Amber List (moderate evidence)

PTRH2 (peptidyl-tRNA hydrolase 2)
EnsemblGeneIds (GRCh38): ENSG00000141378
EnsemblGeneIds (GRCh37): ENSG00000141378
OMIM: 608625, Gene2Phenotype
PTRH2 is in 6 panels

2 reviews

Catherine Snow (Genomics England)

Comment on list classification: Expert review by Konstantinos Varvagiannis on PTRH2.

Hu et al. (2014 - PMID:25574476) reported on 2 sibs born to consanguineous Yazidian-Turkish family, homozygous for a frameshift variant [NM_016077.4(PTRH2):c.269_270delCT (p.Ala90Glyfs)].

Picker-Minh et al (2016 - PMID: 27129381) reported on 5 individuals, from 2 unrelated consanguineous (Tunesian / Saudi-Arabian) pedigrees. These subjects were homozygous for a missense variant [NM_016077.4(PTRH2):c.254A>C (p.Gln85Pro)]. An individual from one of the families, which had 4 affected members, had been identified and reported by Alazami et al. (PMID: 25558065 - 2015).

A summary of the features observed in all 7 cases was provided by Picker-Minh et al (2016 - PMID: 27129381). ID was reported in 6/7 cases, 2/3 families, information was not available for one of the families. It should also be noted that there is large phenotypic variability even among individuals with the same variant.

Sharkia et al. (PMID: 28328138) describe 3 sibs homozygous for the p.Gln85Pro variant. The index patient was reported to have normal intelligence upon formal testing which also appeared to be the case for her 2 sisters.

Therefore as currently there is only evidence for ID from two families and ID is a conflicting phenotype even in the same variant. Classifying PTRH2 as Amber and adding to the "watch-list".
Created: 29 May 2019, 4:28 p.m. | Last Modified: 17 Jul 2019, 2:25 p.m.
Panel Version: 0.201

Konstantinos Varvagiannis (Other)

Green List (high evidence)

Biallelic pathogenic variants in PTRH2 cause Infantile-onset multisystem neurologic, endocrine, and pancreatic disease (MIM 616263).

Several affected individuals have been reported to date. ID was a feature in the majority.

Hu et al. (2014 - PMID:25574476) reported on 2 sibs born to consanguineous Yazidian-Turkish family, homozygous for a frameshift variant [NM_016077.4(PTRH2):c.269_270delCT (p.Ala90Glyfs)].

In PMID: 27129381 (2016) the same group reported on 5 additional individuals, from 2 unrelated consanguineous (Tunesian / Saudi-Arabian) pedigrees. These subjects were homozygous for a missense variant [NM_016077.4(PTRH2):c.254A>C (p.Gln85Pro)].

A summary of the features observed in all 7 cases is provided in table 1 of the latter article. ID was a feature in all 6 individuals for whom this information was available (6/7). Phenotypic variability even among individuals with the same variant is underscored.

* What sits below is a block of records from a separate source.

/-- ★ **The 2-row stratum for second-row-affine inner polynomials, canonical (punctured) form.**  For every
`VQP` family `F_m ∈ ℂ[t, z_1, …, z_m]` symmetric in `z`, the matrix-symmetric family on `(m+1) × (m+1)` matrices
`f = Σ_i Σ_b (Σ_{i'} x_{i'b}) · F_m(x_{ib}; (x_{i, succAbove(b) j})_j) = Σ_{i,i'} g(row i, row i')`,
`g(r, s) = Σ_b s_b F_m(r_b; r_{-b})`, satisfies the conclusion of `stub_narrowExpressionCompression`
(with `(2,1)` labels). [cite: BlaserJindal2019, Thm. 4] -/
theorem narrowQP_twoRow_affine (F : (m : ℕ) → MvPolynomial (Option (Fin m)) ℂ)
    (hsymm : ∀ (m : ℕ) (τ : Equiv.Perm (Fin m)), rename (Option.map τ) (F m) = F m)
    (hF : IsVQPFamily F) :
    ∃ c : ℕ, ∀ m : ℕ, ∃ (k l : ℕ) (e : PatternExpr ℂ k l),
      (m + 1) ^ (k + l) ≤ 2 ^ ((Nat.log 2 (m + 1) + c) ^ c) ∧ e.length ≤ 2 ^ ((Nat.log 2 (m + 1) + c) ^ c) ∧
      e.close (m + 1) = ∑ i : Fin (m + 1), ∑ b : Fin (m + 1),
        (∑ i' : Fin (m + 1), (X (i', b) : MvPolynomial (Fin (m + 1) × Fin (m + 1)) ℂ)) *
        aeval (fun o : Option (Fin m) => o.elim (X (i, b))
          (fun j => (X (i, b.succAbove j) : MvPolynomial (Fin (m + 1) × Fin (m + 1)) ℂ))) (F m) := by
  classical
  obtain ⟨c₁, hc₁⟩ := exists_puncturedEntryRowGadget F hsymm hF
  obtain ⟨c₂, hc₂⟩ := NarrowClosure.qp_combine c₁ 0
  refine ⟨max c₂ 4, fun m => ?_⟩
  obtain ⟨W, hWl, hWv⟩ := hc₁ m
  obtain ⟨W', hW'l, hW'v⟩ :=
    NarrowClosure.exists_value_eq_pad (F := ℂ) (k := 1) (l := 1) (K := 2) (L := 1) (by norm_num) le_rfl
      (m + 1) W
  set G : Fin (m + 1) → Fin (m + 1) → MvPolynomial (Fin (m + 1) × Fin (m + 1)) ℂ := fun i b =>
    aeval (fun o : Option (Fin m) => o.elim (X (i, b))
      (fun j => (X (i, b.succAbove j) : MvPolynomial (Fin (m + 1) × Fin (m + 1)) ℂ))) (F m) with hG
  have hW'G : ∀ (ρ : Fin 2 → Fin (m + 1)) (γ : Fin 1 → Fin (m + 1)), W'.value (m + 1) ρ γ = G (ρ 0) (γ 0) := by
    intro ρ γ
    rw [hW'v, hWv]
    rfl
  set e₁ : PatternExpr ℂ 2 1 :=
    PatternExpr.mul (PatternExpr.sumRow 1 (PatternExpr.edge 1 0)) W' with he₁
  set e₂ : PatternExpr ℂ 2 1 := PatternExpr.sumCol 0 e₁ with he₂
  set e₃ : PatternExpr ℂ 2 1 := PatternExpr.sumRow 0 e₂ with he₃
  have hv₁ : ∀ (ρ : Fin 2 → Fin (m + 1)) (γ : Fin 1 → Fin (m + 1)), e₁.value (m + 1) ρ γ =
      (∑ i' : Fin (m + 1), (X (i', γ 0) : MvPolynomial (Fin (m + 1) × Fin (m + 1)) ℂ)) * G (ρ 0) (γ 0) := by
    intro ρ γ
    simp only [he₁, PatternExpr.value_mul, PatternExpr.value_sumRow, PatternExpr.value_edge,
      Function.update_self, hW'G]
  have hv₂ : ∀ (ρ : Fin 2 → Fin (m + 1)) (γ : Fin 1 → Fin (m + 1)), e₂.value (m + 1) ρ γ =
      ∑ b : Fin (m + 1), (∑ i' : Fin (m + 1), (X (i', b) : MvPolynomial (Fin (m + 1) × Fin (m + 1)) ℂ)) *
        G (ρ 0) b := by
    intro ρ γ
    simp only [he₂, PatternExpr.value_sumCol, hv₁, Function.update_self]
  have hv₃ : ∀ (ρ : Fin 2 → Fin (m + 1)) (γ : Fin 1 → Fin (m + 1)), e₃.value (m + 1) ρ γ =
      ∑ i : Fin (m + 1), ∑ b : Fin (m + 1),
        (∑ i' : Fin (m + 1), (X (i', b) : MvPolynomial (Fin (m + 1) × Fin (m + 1)) ℂ)) * G i b := by
    intro ρ γ
    simp only [he₃, PatternExpr.value_sumRow, hv₂]
    refine Finset.sum_congr rfl fun i _ => ?_
    simp [Function.update_self]
  obtain ⟨e₄, hl₄, hc₄⟩ := exists_close_eq_of_value_const_kl (Nat.succ_pos m) e₃ _ hv₃
  refine ⟨2, 1, e₄, ?_, ?_, by rw [hc₄]⟩
  · calc (m + 1) ^ (2 + 1) ≤ (m + 1) ^ 3 + 3 := by norm_num
      _ ≤ 2 ^ ((Nat.log 2 (m + 1) + 4) ^ 4) := CompressionFloors.pbounded_le_qp (m + 1) 3
      _ ≤ 2 ^ ((Nat.log 2 (m + 1) + max c₂ 4) ^ max c₂ 4) :=
          Nat.pow_le_pow_right (by norm_num) (CompressionFloors.polylog_mono (le_max_right _ _))
  · have h := hc₂ (Nat.log 2 (m + 1)) W.length 2 hWl (by norm_num)
    calc e₄.length = W.length + 7 := by
          rw [hl₄, he₃, he₂, he₁]; simp [PatternExpr.length, hW'l]; ring
      _ ≤ (W.length + 2) * (2 + 2) := by omega
      _ ≤ 2 ^ ((Nat.log 2 (m + 1) + c₂) ^ c₂) := h
      _ ≤ 2 ^ ((Nat.log 2 (m + 1) + max c₂ 4) ^ max c₂ 4) :=
          Nat.pow_le_pow_right (by norm_num) (CompressionFloors.polylog_mono (le_max_left _ _))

mRNA studies for both variants have shown similar levels compared to controls, with reduced protein upon Western blot (for both). In Ptrh2-null mouse model a similar to the human phenotype is observed (muscle weakness and wasting, ataxia, cerebelar atrophy, etc.) (PMIDs:25574476 and 28175314).

Alazami et al. (PMID: 25558065 - 2015) report on an additional individual homozygous for the p.Gln85Pro variant. This boy presented with intellectual disability (clinical details provided in the supplement).

Sharkia et al. (PMID: 28328138) describe 3 sibs homozygous for the p.Gln85Pro variant. The index patient was reported to have normal intelligence upon formal testing which also appeared to be the case for her 2 sisters.

Apart from the 2 variants observed in the published patients, 2 further variants have been submitted in ClinVar as likely pathogenic, namely : NM_016077.4(PTRH2):c.253C>T (p.Gln85Ter) and NM_001015509.2(PTRH2):c.114dup (p.Gly39Trpfs).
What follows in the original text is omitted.